# 12/8/11 Jeremy Davis of NELSAP to speak at club



## billski (Sep 28, 2011)

Book Signing and Presentation: New England Lost Ski Area Project – December 8, 2011

Jeremy Davis, author and founder of The New England Lost Ski Area Project (NELSAP) will present a lecture and book signing at the ACE Ski and Board Club meeting on December 8th, 2011 in Chelmsford Massachusetts.  Mr. Davis is the author of “Lost Ski Areas of Southern Vermont” and “Lost Ski Areas of the White Mountains” books.  He will specifically address Lost Ski Areas of Southern Vermont and areas within 45 minutes of Chelmsford.
While a meteorologist by trade, Mr. Davis founded NELASP in 1999 as a humble effort to chronicle many defunct ski areas in New England.  To his surprise, he has assembled a list of 599 lost ski areas in New England thanks to hundreds of sources and has become a de-facto historian for the New England ski scene.  His work has now extended to include collaboration with the New England Ski Museum and western United States projects.  Jeremy’s work has been reported by The New York Times, National Public Radio and Channel 5 TV in Boston.   Books will be available for purchase.

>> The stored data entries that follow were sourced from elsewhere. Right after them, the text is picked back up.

/-- **`(−1)^N c = 1` at the datum `Γ₀^{sph}`**, for framed `H` (`hT`, `hdef`). [cite: Rogawski1990, §14.6 p. 245] [cite: Omeara1963, §71 Thm. 71:18] -/
theorem gammaSph_neg_one_pow_N_mul_c (hH : (H.map (cmConjRingHom L))ᵀ = H) (hdet : H.det ≠ 0)
    (hdef : ∀ τ' : L →+* ℂ, InfinitePlace.mk τ' ≠ InfinitePlace.mk ι → (H.map τ').PosDef) :
    (-1 : ℂ) ^ (gammaSph TG' TG TH L ι H T hT μA Ξ 𝔩 X).N * (gammaSph TG' TG TH L ι H T hT μA Ξ 𝔩 X).c = 1 := by
  rw [gammaSph_N, gammaSph_c]
  exact neg_one_pow_ncard_s0_mul_finprod_cv hH hdet hT hdef

/-- **`sec146_c` AT THE DATUM `Γ₀^{sph}`, UNCONDITIONAL UNDER THE FRAME**: `S₀` finite, `c_v = 1` for almost all `v`, `c = ±1`, `(−1)^N c = 1`.
[cite: Rogawski1990, §14.6 pp. 243–245] [cite: Omeara1963, §71 Thm. 71:18] -/
theorem gammaSph_sec146_c (hH : (H.map (cmConjRingHom L))ᵀ = H) (hdet : H.det ≠ 0)
    (hdef : ∀ τ' : L →+* ℂ, InfinitePlace.mk τ' ≠ InfinitePlace.mk ι → (H.map τ').PosDef) :
    (gammaSph TG' TG TH L ι H T hT μA Ξ 𝔩 X).sec146_c :=
  gammaSph_sec146_c_of_sign TG' TG TH L ι H T hT μA Ξ 𝔩 X hH hdet (gammaSph_neg_one_pow_N_mul_c TG' TG TH L ι H T hT μA Ξ 𝔩 X hH hdet hdef)

end AtDatum



end Summit.HodgeConjecture.HodgeConjecture.R90.S9.InnerFormSec146

end
import Literature.AlgebraicGeometry.Motives.PoincareUniversal.ModelTowerInstance
import Literature.AlgebraicGeometry.Modules.NilpotentFramePullback
import Literature.AlgebraicGeometry.Modules.PullbackQuasicoherent
import Literature.AlgebraicGeometry.Modules.RankOneDescentAlongH0Iso
import HarnessLib

/-!
# M13 — frames of `ℒ|` and `𝒫|` on the Artinian levels by nilpotent Nakayama (`framesL`, `framesP`)

The input `FL`/`FP` of the M13 model tower (`PoincareUniversal.ModelTowerInstance`, `GammaInputs`) along [MumfordAV1970] §13
(proof of the Theorem, pp. 125–130) and [GortzWedhorn2023] Lemma 24.72 (proof, Step (I): the thickenings
`X ×_S Spec(𝒪_{S,s}/𝔪^{n+1})`): the one-step transition `levelτ n : A₀ × Spec(𝒪_{T,x}/𝔪^{n+1}) ↪ A₀ × Spec(𝒪_{T,x}/𝔪^{n+2})`
in the absolute flat-model currency (`absTransition` along the SURJECTIVE level map `πℂ n` with square-zero kernel —
`πℂ_surjective`, `isNilpotent_ker_πℂ`), and **frames climb one level** (`framesSucc`): frames of `N ≅ levelτ^*N'` on the pieces
`pr⁻¹V_a` give frames of the rank-one quasi-coherent `N'` one level up, by nilpotent Nakayama on the affine chart algebras
`Γ(V_a) ⊗ 𝒪/𝔪^{n+2} ↠ Γ(V_a) ⊗ 𝒪/𝔪^{n+1}` (★ `Modules.nonempty_frame_of_frame_pullback_of_nilpotent` with ★
`absTransitionAppLE_surjective` / `isNilpotent_ker_absTransitionAppLE` / `isAffineOpen_fst_preimage`).  Whence, by induction from
frames at level `0`: `framesL` — frames of `ℒ|_{A₀ × Spec 𝒪_{T,t}/𝔪^{n+1}}` on `pr⁻¹V` for all `n` (`Llevelτ`, `τn_eq_levelτ`), and
`framesP` — frames of `𝒫|_{A₀ × Spec 𝒪_{Â,y₀}/𝔪^{n+1}}` for all `n` (`PBlevelτ`, `levelτ_jBn`).
Cell `hodgecm-mathlib`, M13 node N3 (3c) (γ4); source B-p20 (g7) v4 231f040e §§ Gamma4/Gamma4L, cut B-p20 (g8).
HC_CM is proved only modulo the 7 printed citations until rung 0 closes.

## References
* [MumfordAV1970] D. Mumford, *Abelian Varieties*, §13 (proof of the Thm. pp. 125–130).
* [GortzWedhorn2023] U. Görtz, T. Wedhorn, *Algebraic Geometry II*, Lemma 24.72 (p. 409) and its proof, Step (I) (p. 410).
-/

noncomputable section

universe u v

open TensorProduct CategoryTheory AlgebraicGeometry
open Literature.RingTheory.Flat Literature.RingTheory.Flat.IsSmallExtension

namespace Literature.AlgebraicGeometry.Motives.AbelianVariety

open CategoryTheory CategoryTheory.Limits AlgebraicGeometry MonoidalCategory CartesianMonoidalCategory
open Literature.AlgebraicGeometry.AbelianSchemes Literature.AlgebraicGeometry.AbelianVarieties
  Literature.AlgebraicGeometry.Modules Literature.AlgebraicGeometry.Morphisms
  Literature.AlgebraicGeometry.Morphisms.CechUnitCocycle IsLocalRing

section GammaInstance

variable (A₀ : AbelianVariety ℂ) {Θ : CartierDivisor A₀.X.left} (hΘ : Θ.IsAmple)
  (P : (A₀.X ⊗ (A₀.dualOf Θ hΘ).X).left.Modules)
  (T' : SchemeOver ℂ) (ℒ : (AbelianSchemeOver.ofAbelianVariety A₀).RigidifiedLineBundle T'.hom)
  (t : T'.left) [LocallyOfFiniteType T'.hom] [IsLocallyNoetherian T'.left] (ht : IsClosed ({t} : Set T'.left))
  {ι : Type} (V : ι → A₀.X.left.Opens) (hV : ∀ a, IsAffineOpen (V a))
  (y₀ : (A₀.dualOf Θ hΘ).X.left) [LocallyOfFiniteType (A₀.dualOf Θ hΘ).X.hom]
  [IsLocallyNoetherian (A₀.dualOf Θ hΘ).X.left] (hy₀ : IsClosed ({y₀} : Set (A₀.dualOf Θ hΘ).X.left))
  [IsSeparated A₀.X.hom]

/-! ### (γ4) FRAMES ON THE ARTINIAN LEVELS BY NILPOTENT NAKAYAMA: `FL (n+1)`/`FP (n+1)` from `FL n`/`FP n`
(B-p16 (g10) γ4-Nak `nonempty_frame_of_frame_pullback_of_nilpotent` + B-p06 (g8) γ4b `absTransitionAppLE_surjective` /
`isNilpotent_ker_absTransitionAppLE` / `isAffineOpen_fst_preimage`) -/

section Gamma4

variable {ι : Type} (V : ι → A₀.X.left.Opens) (hV : ∀ a, IsAffineOpen (V a)) (T'' : SchemeOver ℂ) (x : T''.left)

/-- The one-step transition `A₀ × Spec(𝒪_{T,x}/𝔪^{n+1}) ↪ A₀ × Spec(𝒪_{T,x}/𝔪^{n+2})` in the α currency
(`absTransition` along `π n`). [cite: GortzWedhorn2023, Lemma 24.72 (p. 409), proof, Step (I) (p. 410)] -/
abbrev levelτ (n : ℕ) :
    pullback A₀.X.hom (thickeningPt T'' x n).hom ⟶ pullback A₀.X.hom (thickeningPt T'' x (n + 1)).hom :=
  absTransition A₀.X (thickeningPt T'' x (n + 1)).hom (thickeningPt_hom_eq T'' x (n + 1)) (thickeningPt T'' x n).hom
    (thickeningPt_hom_eq T'' x n) (πℂ T'' x n)

omit [LocallyOfFiniteType T'.hom] [IsLocallyNoetherian T'.left] [LocallyOfFiniteType (A₀.dualOf Θ hΘ).X.hom]
  [IsLocallyNoetherian (A₀.dualOf Θ hΘ).X.left] [IsSeparated A₀.X.hom] in
/-- `levelτ n = (A₀ ◁ thickeningPtTransition n).left`. [cite: GortzWedhorn2023, Lemma 24.72 (p. 409), proof, Step (I) (p. 410)] -/
theorem whiskerLeft_thickeningPtTransition_left_eq_levelτ (n : ℕ) :
    (A₀.X ◁ thickeningPtTransition T'' x n).left = levelτ A₀ T'' x n :=
  whiskerLeft_left_eq_absTransition A₀.X _ _ _ _ (πℂ T'' x n) (thickeningPtTransition T'' x n)
    (specMap_πℂ T'' x n).symm

/-- `π n : 𝒪/𝔪^{n+2} → 𝒪/𝔪^{n+1}` is surjective. [cite: GortzWedhorn2023, Lemma 24.72 (p. 409), proof, Step (I) (p. 410)] -/
theorem πℂ_surjective (n : ℕ) : Function.Surjective (πℂ T'' x n) := by
  intro r
  obtain ⟨r, rfl⟩ := Ideal.Quotient.mk_surjective r
  exact ⟨Ideal.Quotient.mk _ r, rfl⟩

/-- `ker (π n)` is nilpotent (square zero). [cite: GortzWedhorn2023, Lemma 24.72 (p. 409), proof, Step (I) (p. 410)] -/
theorem isNilpotent_ker_πℂ (n : ℕ) : IsNilpotent (RingHom.ker (πℂ T'' x n)) := by
  have h : RingHom.ker (πℂ T'' x n) = thickKer T'' (topPt T'' x) n := by
    ext r
    rw [RingHom.mem_ker, πℂ_apply, thickπ_eq_zero_iff_mem]
  refine ⟨2, ?_⟩
  rw [h, thickKer_sq_eq_bot, Submodule.zero_eq_bot]

/-- **(γ4) FRAMES CLIMB ONE LEVEL**: frames of `N ≅ τ^*N'` on the pieces `pr⁻¹V_a` of `A₀ × Spec(𝒪/𝔪^{n+1})` give
frames of the rank-one quasi-coherent `N'` on the pieces of `A₀ × Spec(𝒪/𝔪^{n+2})` — nilpotent Nakayama on the affine
chart algebras `Γ(V_a) ⊗ 𝒪/𝔪^{n+2} ↠ Γ(V_a) ⊗ 𝒪/𝔪^{n+1}` (surjective with nilpotent kernel).
[cite: GortzWedhorn2023, Lemma 24.72 (p. 409), proof, Step (I) (p. 410)] [cite: MumfordAV1970, §13 (proof of the Thm. pp. 125–130)] -/
def framesSucc (n : ℕ) {N : (pullback A₀.X.hom (thickeningPt T'' x n).hom).Modules}
    {N' : (pullback A₀.X.hom (thickeningPt T'' x (n + 1)).hom).Modules} (hq : N'.IsQuasicoherent)
    (hN' : HasRank N' 1) (e : (Scheme.Modules.pullback (levelτ A₀ T'' x n)).obj N' ≅ N)
    (F : IFrames N (fun a => (pullback.fst A₀.X.hom (thickeningPt T'' x n).hom) ⁻¹ᵁ V a)) :
    IFrames N' (fun a => (pullback.fst A₀.X.hom (thickeningPt T'' x (n + 1)).hom) ⁻¹ᵁ V a) :=
  haveI := hq
  ⟨fun a => (nonempty_frame_of_frame_pullback_of_nilpotent (levelτ A₀ T'' x n) N' hN'
      (isAffineOpen_fst_preimage A₀.X _ (hV a)) (isAffineOpen_fst_preimage A₀.X _ (hV a))
      (fst_preimage_le_absTransition_preimage A₀.X _ _ _ _ (πℂ T'' x n) (V a))
      (absTransitionAppLE_surjective A₀.X _ _ _ _ (πℂ T'' x n) (πℂ_surjective T'' x n) (hV a))
      (isNilpotent_ker_absTransitionAppLE A₀.X _ _ _ _ (πℂ T'' x n) (πℂ_surjective T'' x n)
        (isNilpotent_ker_πℂ T'' x n) (hV a))
      ((F.mapIso e.symm).frame a)).some⟩

end Gamma4

section Gamma4L

variable {ι : Type} (V : ι → A₀.X.left.Opens) (hV : ∀ a, IsAffineOpen (V a))

omit [LocallyOfFiniteType T'.hom] [IsLocallyNoetherian T'.left] [LocallyOfFiniteType (A₀.dualOf Θ hΘ).X.hom]
  [IsLocallyNoetherian (A₀.dualOf Θ hΘ).X.left] [IsSeparated A₀.X.hom] in
/-- `τ n = levelτ n` for the `T`-tower. [cite: GortzWedhorn2023, Lemma 24.72 (p. 409), proof, Step (I) (p. 410)] -/
theorem τn_eq_levelτ (n : ℕ) : τn A₀ T' t n = levelτ A₀ T' t n :=
  whiskerLeft_thickeningPtTransition_left_eq_levelτ A₀ T' t n

/-- `(levelτ n)^* L (n+1) ≅ L n`. [folklore] -/
def Llevelτ (n : ℕ) :
    (Scheme.Modules.pullback (levelτ A₀ T' t n)).obj (Ln A₀ T' ℒ t (n + 1)) ≅ Ln A₀ T' ℒ t n :=
  eqToIso (congrArg (fun k => (Scheme.Modules.pullback k).obj (Ln A₀ T' ℒ t (n + 1))) (τn_eq_levelτ A₀ T' t n).symm) ≪≫
    Lτn A₀ T' ℒ t n

/-- **`FL`: frames of `ℒ|` on every Artinian level from frames at level `0`.** [cite: MumfordAV1970, §13 (proof of the Thm. pp. 125–130)] -/
def framesL (F0 : IFrames (Ln A₀ T' ℒ t 0) (Wn V 0)) : ∀ n, IFrames (Ln A₀ T' ℒ t n) (Wn V n)
  | 0 => F0
  | n + 1 => by
    have hqL : (show (pullback A₀.X.hom T'.hom).Modules from ℒ.L).IsQuasicoherent :=
      isQuasicoherent_of_hasRank ℒ.hasRank_one
    have hq : (Ln A₀ T' ℒ t (n + 1)).IsQuasicoherent := isQuasicoherent_pullback (rn A₀ T' t (n + 1)) ℒ.L
    exact framesSucc A₀ V hV T' t n hq (hasRank_pullback _ ℒ.hasRank_one) (Llevelτ A₀ T' ℒ t n) (framesL F0 n)

omit [LocallyOfFiniteType T'.hom] [IsLocallyNoetherian T'.left] [LocallyOfFiniteType (A₀.dualOf Θ hΘ).X.hom]
  [IsLocallyNoetherian (A₀.dualOf Θ hΘ).X.left] [IsSeparated A₀.X.hom] in
/-- `levelτ n ≫ jB (n+1) = jB n` for the `Â`-tower. [cite: GortzWedhorn2023, Lemma 24.72 (p. 409), proof, Step (I) (p. 410)] -/
theorem levelτ_jBn (n : ℕ) : levelτ A₀ (A₀.dualOf Θ hΘ).X y₀ n ≫ jBn A₀ hΘ y₀ (n + 1) = jBn A₀ hΘ y₀ n := by
  rw [← whiskerLeft_thickeningPtTransition_left_eq_levelτ, jBn, jBn]
  change (A₀.X ◁ thickeningPtTransition (A₀.dualOf Θ hΘ).X y₀ n ≫ A₀.X ◁ thickeningPtι (A₀.dualOf Θ hΘ).X y₀ (n + 1)).left = _
  rw [← MonoidalCategory.whiskerLeft_comp, thickeningPtTransition_comp]

/-- `(levelτ n)^* PB (n+1) ≅ PB n`. [folklore] -/
def PBlevelτ (n : ℕ) :
    (Scheme.Modules.pullback (levelτ A₀ (A₀.dualOf Θ hΘ).X y₀ n)).obj (PBn A₀ hΘ P y₀ (n + 1)) ≅ PBn A₀ hΘ P y₀ n :=
  ((Scheme.Modules.pullbackComp (levelτ A₀ (A₀.dualOf Θ hΘ).X y₀ n) (jBn A₀ hΘ y₀ (n + 1))).app P) ≪≫
    eqToIso (congrArg (fun k => (Scheme.Modules.pullback k).obj P) (levelτ_jBn A₀ hΘ y₀ n))

/-- **`FP`: frames of `𝒫|` on every Artinian level of `Â` at `y₀` from frames at level `0`.**
[cite: MumfordAV1970, §13 (proof of the Thm. pp. 125–130)] -/
def framesP [P.IsQuasicoherent] (hP1 : HasRank P 1)
    (F0 : IFrames (PBn A₀ hΘ P y₀ 0) (fun a => (pullback.fst A₀.X.hom (sB A₀ hΘ y₀ 0)) ⁻¹ᵁ V a)) :
    ∀ n, IFrames (PBn A₀ hΘ P y₀ n) (fun a => (pullback.fst A₀.X.hom (sB A₀ hΘ y₀ n)) ⁻¹ᵁ V a)
  | 0 => F0
  | n + 1 => by
    have hq : (PBn A₀ hΘ P y₀ (n + 1)).IsQuasicoherent := isQuasicoherent_pullback (jBn A₀ hΘ y₀ (n + 1)) P
    exact framesSucc A₀ V hV (A₀.dualOf Θ hΘ).X y₀ n hq (hasRank_pullback _ hP1) (PBlevelτ A₀ hΘ P y₀ n)
      (framesP hP1 F0 n)

end Gamma4L

end GammaInstance

end Literature.AlgebraicGeometry.Motives.AbelianVariety

end
import Summits.FinalStateConjecture.FinalStateConjecture.Theorems.PhotonSphereChannelsWindowedShellChannelsOfZonePoly

/-!
# Crux `WindowedShellChannels` (stmt-FinalStateConjecture-14085) — the PARITY SPLIT of the landed kernel

The crux is reduced to its kernel (`windowedShellChannels_of_zonePoly`, p135139: W ⇐ the polynomial-zone kernel for every real
time parity `σ`).  Only `σ = ±1` carry content: a function of time parity `σ` with `σ² ≠ 1` vanishes identically
(`ParitySplit.eq_zero_of_parity_ne`).  This file lands the glue of the strategist's split (crux evidence
`PhotonSphereChannelsWindowedShellChannelsSplit.lean`, line `parity-kernels`, 2026-08-17): the EVEN kernel (time-even solutions,
data `(ψ₀, 0)`) and the ODD kernel (time-odd solutions, data `(0, ψ₁)`) together give the kernel for every real `σ`
(`ParitySplit.kernel_all_of_even_odd`), hence the crux (`windowedShellChannels_of_subs`).  The two kernels are stated verbatim as the
stubs `stub_kernelEven` / `stub_kernelOdd` of `Cruxes/WindowedShellChannels/Lines/parity_kernels.lean` (route children
`WindowedShellKernelEven/Odd` once the split is filed).  No definitions, no sorry. [folklore in method; new]
-/

noncomputable section

set_option linter.dupNamespace false

namespace Summit.FinalStateConjecture.FinalStateConjecture.Theorems.WindowedShellChannelsSketch

open Literature.Geometry.Lorentzian Literature.Geometry.Lorentzian.ReggeWheeler
open Summit.FinalStateConjecture.FinalStateConjecture.Theses.PhotonSphereChannels
open Filter Set MeasureTheory
open scoped ENNReal Topology

namespace ParitySplit

/-- A function of time parity `σ` with `σ ≠ ±1` vanishes identically. [folklore] -/
theorem eq_zero_of_parity_ne {σ : ℝ} (hσ : σ ≠ 1) (hσ' : σ ≠ -1) {ψ : ℝ → ℝ → ℝ}
    (hpar : ∀ t x, ψ (-t) x = σ * ψ t x) : ψ = fun _ _ => 0 := by
  funext t x
  have ha : ψ (-t) x = σ * ψ t x := hpar t x
  have hb : ψ t x = σ * ψ (-t) x := by simpa only [neg_neg] using hpar (-t) x
  have h2 : (1 - σ ^ 2) * ψ t x = 0 := by linear_combination hb + σ * ha
  have h3 : 1 - σ ^ 2 ≠ 0 := by
    intro h
    have : (σ - 1) * (σ + 1) = 0 := by linear_combination -h
    rcases mul_eq_zero.1 this with h4 | h4
    · exact hσ (by linarith)
    · exact hσ' (by linarith)
  exact (mul_eq_zero.1 h2).resolve_left h3

/-- The total energy of the zero solution vanishes. [folklore] -/
theorem totalEnergy_zero_fun (V : ℝ → ℝ) (t : ℝ) : totalEnergy V (fun _ _ => (0 : ℝ)) t = 0 := by
  unfold totalEnergy energyDensity
  simp

/-- **Parity glue**: the even kernel and the odd kernel give the polynomial-zone kernel for every real time parity `σ`
(`σ = 1`: the even kernel; `σ = −1`: the odd kernel; `σ² ≠ 1`: the solution vanishes and the inequality is `0 ≤ _`).
[folklore in method; new] -/
theorem kernel_all_of_even_odd
    (he : ∀ ρ : ℝ, 0 < ρ → ∃ h : ℝ, 0 ≤ h ∧ ∃ c : ℝ, 0 < c ∧ ∀ k : ℕ, ∃ ℓ₀ : ℕ,
      ∀ (s ℓ : ℕ), s ≤ 2 → s ≤ ℓ → ℓ₀ ≤ ℓ → ∀ ψ : ℝ → ℝ → ℝ,
        IsRWSolution 1 s ℓ (tortoiseRadius one_pos 0) ψ → (∀ t x, ψ (-t) x = ψ t x) →
        CauchyDataSupportedOn ψ ({x : ℝ | ρ < |x|} ∩ Icc (-(((ℓ : ℝ) + 2) ^ k)) (((ℓ : ℝ) + 2) ^ k)) →
        totalEnergy (linePotential 1 s ℓ (tortoiseRadius one_pos 0)) ψ 0 ≠ ⊤ →
          ENNReal.ofReal c * totalEnergy (linePotential 1 s ℓ (tortoiseRadius one_pos 0)) ψ 0 ≤
            channelEnergy (linePotential 1 s ℓ (tortoiseRadius one_pos 0)) 0 (ρ - h) ψ atTop)
    (ho : ∀ ρ : ℝ, 0 < ρ → ∃ h : ℝ, 0 ≤ h ∧ ∃ c : ℝ, 0 < c ∧ ∀ k : ℕ, ∃ ℓ₀ : ℕ,
      ∀ (s ℓ : ℕ), s ≤ 2 → s ≤ ℓ → ℓ₀ ≤ ℓ → ∀ ψ : ℝ → ℝ → ℝ,
        IsRWSolution 1 s ℓ (tortoiseRadius one_pos 0) ψ → (∀ t x, ψ (-t) x = -ψ t x) →
        CauchyDataSupportedOn ψ ({x : ℝ | ρ < |x|} ∩ Icc (-(((ℓ : ℝ) + 2) ^ k)) (((ℓ : ℝ) + 2) ^ k)) →
        totalEnergy (linePotential 1 s ℓ (tortoiseRadius one_pos 0)) ψ 0 ≠ ⊤ →
          ENNReal.ofReal c * totalEnergy (linePotential 1 s ℓ (tortoiseRadius one_pos 0)) ψ 0 ≤
            channelEnergy (linePotential 1 s ℓ (tortoiseRadius one_pos 0)) 0 (ρ - h) ψ atTop) (σ : ℝ) :
    ∀ ρ : ℝ, 0 < ρ → ∃ h : ℝ, 0 ≤ h ∧ ∃ c : ℝ, 0 < c ∧ ∀ k : ℕ, ∃ ℓ₀ : ℕ,
      ∀ (s ℓ : ℕ), s ≤ 2 → s ≤ ℓ → ℓ₀ ≤ ℓ → ∀ ψ : ℝ → ℝ → ℝ,
        IsRWSolution 1 s ℓ (tortoiseRadius one_pos 0) ψ → (∀ t x, ψ (-t) x = σ * ψ t x) →
        CauchyDataSupportedOn ψ ({x : ℝ | ρ < |x|} ∩ Icc (-(((ℓ : ℝ) + 2) ^ k)) (((ℓ : ℝ) + 2) ^ k)) →
        totalEnergy (linePotential 1 s ℓ (tortoiseRadius one_pos 0)) ψ 0 ≠ ⊤ →
          ENNReal.ofReal c * totalEnergy (linePotential 1 s ℓ (tortoiseRadius one_pos 0)) ψ 0 ≤
            channelEnergy (linePotential 1 s ℓ (tortoiseRadius one_pos 0)) 0 (ρ - h) ψ atTop := by
  by_cases h1 : σ = 1
  · subst h1
    intro ρ hρ
    obtain ⟨h, hh, c, hc, H⟩ := he ρ hρ
    refine ⟨h, hh, c, hc, fun k => ?_⟩
    obtain ⟨ℓ₀, Hk⟩ := H k
    exact ⟨ℓ₀, fun s ℓ hs hsℓ hℓ ψ hψ hpar hsupp hfin =>
      Hk s ℓ hs hsℓ hℓ ψ hψ (fun t x => by rw [← one_mul (ψ t x)]; exact hpar t x) hsupp hfin⟩
  by_cases h2 : σ = -1
  · subst h2
    intro ρ hρ
    obtain ⟨h, hh, c, hc, H⟩ := ho ρ hρ
    refine ⟨h, hh, c, hc, fun k => ?_⟩
    obtain ⟨ℓ₀, Hk⟩ := H k
    exact ⟨ℓ₀, fun s ℓ hs hsℓ hℓ ψ hψ hpar hsupp hfin =>
      Hk s ℓ hs hsℓ hℓ ψ hψ (fun t x => by rw [← neg_one_mul (ψ t x)]; exact hpar t x) hsupp hfin⟩
  intro ρ hρ
  refine ⟨0, le_rfl, 1, one_pos, fun k => ⟨0, fun s ℓ hs hsℓ hℓ ψ hψ hpar hsupp hfin => ?_⟩⟩
  have hz := eq_zero_of_parity_ne h1 h2 hpar
  subst hz
  rw [totalEnergy_zero_fun, mul_zero]
  exact bot_le

end ParitySplit

/-- **The crux from its two parity kernels** (the strategist's split glue `windowedShellChannels_of_subs`): the EVEN kernel
(= `stub_kernelEven`, route child `WindowedShellKernelEven`) and the ODD kernel (= `stub_kernelOdd`, route child
`WindowedShellKernelOdd`) imply `WindowedShellChannels`, through `ParitySplit.kernel_all_of_even_odd` and the landed kernel
reduction `windowedShellChannels_of_zonePoly` (p135139). [folklore in method; new] -/
theorem windowedShellChannels_of_subs
    (he : ∀ ρ : ℝ, 0 < ρ → ∃ h : ℝ, 0 ≤ h ∧ ∃ c : ℝ, 0 < c ∧ ∀ k : ℕ, ∃ ℓ₀ : ℕ,
      ∀ (s ℓ : ℕ), s ≤ 2 → s ≤ ℓ → ℓ₀ ≤ ℓ → ∀ ψ : ℝ → ℝ → ℝ,
        IsRWSolution 1 s ℓ (tortoiseRadius one_pos 0) ψ → (∀ t x, ψ (-t) x = ψ t x) →
        CauchyDataSupportedOn ψ ({x : ℝ | ρ < |x|} ∩ Icc (-(((ℓ : ℝ) + 2) ^ k)) (((ℓ : ℝ) + 2) ^ k)) →
        totalEnergy (linePotential 1 s ℓ (tortoiseRadius one_pos 0)) ψ 0 ≠ ⊤ →
          ENNReal.ofReal c * totalEnergy (linePotential 1 s ℓ (tortoiseRadius one_pos 0)) ψ 0 ≤
            channelEnergy (linePotential 1 s ℓ (tortoiseRadius one_pos 0)) 0 (ρ - h) ψ atTop)
    (ho : ∀ ρ : ℝ, 0 < ρ → ∃ h : ℝ, 0 ≤ h ∧ ∃ c : ℝ, 0 < c ∧ ∀ k : ℕ, ∃ ℓ₀ : ℕ,
      ∀ (s ℓ : ℕ), s ≤ 2 → s ≤ ℓ → ℓ₀ ≤ ℓ → ∀ ψ : ℝ → ℝ → ℝ,
        IsRWSolution 1 s ℓ (tortoiseRadius one_pos 0) ψ → (∀ t x, ψ (-t) x = -ψ t x) →
        CauchyDataSupportedOn ψ ({x : ℝ | ρ < |x|} ∩ Icc (-(((ℓ : ℝ) + 2) ^ k)) (((ℓ : ℝ) + 2) ^ k)) →
        totalEnergy (linePotential 1 s ℓ (tortoiseRadius one_pos 0)) ψ 0 ≠ ⊤ →
          ENNReal.ofReal c * totalEnergy (linePotential 1 s ℓ (tortoiseRadius one_pos 0)) ψ 0 ≤
            channelEnergy (linePotential 1 s ℓ (tortoiseRadius one_pos 0)) 0 (ρ - h) ψ atTop) :
    WindowedShellChannels :=
  windowedShellChannels_of_zonePoly (ParitySplit.kernel_all_of_even_odd he ho)

end Summit.FinalStateConjecture.FinalStateConjecture.Theorems.WindowedShellChannelsSketch

end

About ACE Ski and Board Club
The club was founded in 1980 offering trips, racing, tickets, presentations, inter-club lodging and social events   ACE is a member club of the Eastern Inter-Club Ski League (EICSL), comprised of 23 clubs in New England.  
Club meetings are always open to the public.  Meetings are held at the Chelmsford Elks Lodge, 300 Littleton Road, Chelmsford Massachusetts. Doors open at 6:30 p.m. There is no admission fee.  Arrive early as seating is limited.
For more information:
http://www.aceskiandboardclub.org
http://www.nelsap.org/
E-mail: info@aceskiandboardclub.org


----------



## Nick (Sep 28, 2011)

Cool,congrats on landing that. I talked to Jeremy for the first time this past summer, seems like a real stand-up dude and the NELSAP site is very awesome and informative. 

Sent from my Transformer TF101 using Tapatalk


----------



## billski (Dec 8, 2011)

Bump.
This is tonight.

PR

Poster


----------



## threecy (Dec 8, 2011)

billski said:


> While a meteorologist by trade



You mean "Upstate New York's Most Respected Meteorologist"


----------



## billski (Dec 8, 2011)

threecy said:


> You mean "Upstate New York's Most Respected Meteorologist"



Do I?    He wrote it!


----------